If the function used to do the comparison when "searching" the B-Tree does not provide consistent results with the function used to construct the B-Tree in the first place, then you will go right when you should go left and will fail to find the entry sought and an error message will be produced when you eventually run out of nodes without finding the one for which you are looking.

There is no solution to this problem other than to make the necessary collation sequence consistently available when accessing the B-Tree.

(5) By BohwaZ (bohwaz) on 2021-06-01 23:02:34 in reply to 2 [link] [source]

Thanks for the details, that explains a lot and makes a lot of sense :)

(3) By Keith Medcalf (kmedcalf) on 2021-06-01 19:56:12 in reply to 1 [link] [source]

My first solution was to use a custom function, eg. transliterate_to_ascii:

SELECT * FROM names WHERE transliterate_to_ascii(name) LIKE transliterate_to_ascii('%médéric%') ORDER BY transliterate_to_ascii(name);

But obviously this doesn't scale very well as that function would be called a lot, as I can't use indexes.

Well, actually you can.
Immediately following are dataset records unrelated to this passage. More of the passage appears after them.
/-- [folklore] **BOTH WINDOW BINDERS FROM A (2.38)-SHAPED MAJORANT OF THE ACTIVITIES AT THE INPUT POINT** `q` of `X`:
`Σ_ℓ ‖S.act Z ℓ q‖ ≤ A_m·e^{−R_m·d(Z)}` on 𝐃_{scale X}, `64·log 162 + 64 ≤ R_m`, `36·A_m·e^{64}·K₀(64,8) < 1` ⟹ both (§1, norms as majorant). -/
theorem window_of_majorant {X : R.carriers.Dom} {q : OpDatum E × Hist} {A_m R_m : ℝ} (hA_m : 0 ≤ A_m)
    (hn : ∀ Z ∈ (domainGeometry R).level (R.carriers.scale X),
      ∑ ℓ ∈ innerLabels (b13InnerData R) (R.carriers.scale X) Z, ‖S.act Z ℓ q.1 q.2‖ ≤ A_m * Real.exp (-(R_m * R.carriers.d Z)))
    (hrate' : 64 * Real.log 162 + 64 ≤ R_m) (hsmall' : 36 * (A_m * Real.exp 64 * B12TreeDecay.K₀ (4 * 2 ^ 4) (2 * 4)) < 1) :
    LevelSummable S X q ∧ ClusAbsConv S X q := by
  have hA : ∀ (Z : R.carriers.Dom) (ℓ : InnerLabel R.carriers.Dom (Bnd R)), 0 ≤ ‖S.act Z ℓ q.1 q.2‖ := fun _ _ => norm_nonneg _
  have hact : ∀ Z ∈ (domainGeometry R).level (R.carriers.scale X), ∀ ℓ ∈ innerLabels (b13InnerData R) (R.carriers.scale X) Z,
      ‖S.act Z ℓ q.1 q.2‖ ≤ (fun Z ℓ => ‖S.act Z ℓ q.1 q.2‖) Z ℓ := fun _ _ _ _ => le_rfl
  have hΦ0 : 0 ≤ A_m * Real.exp 64 * B12TreeDecay.K₀ (4 * 2 ^ 4) (2 * 4) :=
    mul_nonneg (mul_nonneg hA_m (Real.exp_nonneg _)) (B12TreeDecay.K₀_pos _ _).le
  have hΦ := sum_anchored_le_of_majorant (R := R) (k := R.carriers.scale X)
    (n := fun Z => actSum (b13InnerData R) (fun Z ℓ => ‖S.act Z ℓ q.1 q.2‖) (R.carriers.scale X) Z) hA_m
    (fun Z hZ => hn Z hZ) hrate'
  exact ⟨levelSummable_of_actNorm S hA hΦ0 hsmall' hΦ hact, clusAbsConv_of_actNorm S hA hΦ0 hsmall' hΦ hact⟩

/-- [folklore] Off the image of the transport the KP recursion's run-A output is `0` (`StepRecursion.recA`). -/
theorem outA_KP_of_not_transport (E₀ cB : ℝ) {g : ℕ → ℝ} {V : R.carriers.BgA} (hV : ¬ ∃ U : R.carriers.BgB, R.carriers.transport U = V)
    (X : R.carriers.Dom) : outA_KP S E₀ cB g V X = 0 := by
  unfold outA_KP StepRecursion.recA
  rw [dif_neg hV]

end AnySlots

/-! ## §3 Term-format slots: the activity majorant at a point carrying route P2's reference data, and the END on the holder's
## functionals of record with the four window binders discharged -/

section TermFormat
You can create an index on the function:

create index i0 on names(transliterate_to_ascii(name));

SQLite3 libraries compiled with SQLITE_ENABLE_UNKNOWN_SQL_FUNCTION=1 will be able to open and read the database. However, they will not be allowed to update it because that requires that the unknown SQL function be actually present.

(4) By Keith Medcalf (kmedcalf) on 2021-06-01 20:20:10 in reply to 3 [link] [source]

It should, of course, be pointed out that your query can use the index for the purpose of the order by only. The LIKE expression is a substring search so a full table/index scan is required (it begins with a wildcard).

The index could only be used if you changed the operation of LIKE to be case sensitive OR declared the index as case insensitive and repaired your query:

create index i0 on names(transliterate_to_ascii(name) collate nocase);

SELECT * FROM names WHERE transliterate_to_ascii(name) LIKE transliterate_to_ascii('médéric%') ORDER BY transliterate_to_ascii(name) collate nocase;

(6) By BohwaZ (bohwaz) on 2021-06-01 23:22:26 in reply to 4 [link] [source]

Yes of course my example was bad, the index can only be used in the order in that query, but that's the main use anyhow.

The idea of using a function in the index is nice, but I'm wondering what's the "least bad" thing between using the custom NOCASE collation and the function index:

NOCASE custom collation: integrity_check is broken, but database can be read in all instances, the index ordering actually works. BUT if you insert data to tables, you cannot match indexed columns using the custom collation (eg. INSERT INTO names (name) VALUES ('Élodie TEST'); SELECT * FROM names WHERE name = 'Élodie TEST'; will return nothing but SELECT * FROM names WHERE name = 'Élodie TEST' COLLATE BINARY; will work).
function index: integrity_check works, but the database may not be read in some instances, and data cannot be inserted unless indexes are dropped.

Thanks for your help :)

(8) By BohwaZ (bohwaz) on 2022-01-11 18:57:49 in reply to 6 [link] [source]

Thanks for the help, I finally found the issue, I could not understand how the ICU collator of PHP could return something that is no coherent.

And finally I found it: users had imported CSV files in the database, and these had non-UTF-8 characters, eg. Window-1252 and so on.

Because this was not valid UTF-8, the ICU collator did return false, and as a result the custom collation function returned incoherent results.

Fixing it with PHP was easy:

$str = !preg_match('//u', $str) ? utf8_encode($str) : $str;

on both strings before doing the collator comparison.

Thanks everyone :)

(9) By BohwaZ (bohwaz) on 2022-01-13 00:04:09 in reply to 8 [link] [source]

Also another advice: don't override a default collation (like NOCASE), as the result may lead to index corruption, even if you think that your custom collation is always available.

(7) By Simon Slavin (slavin) on 2021-06-01 23:35:23 in reply to 1 [source]

Add to your existing technique the. idea that each name should be stored twice: once with accents as input, and once in normalised form, in this case, transformed to ASCII and uppercased. Then you can do searching and sorting on the normalised column.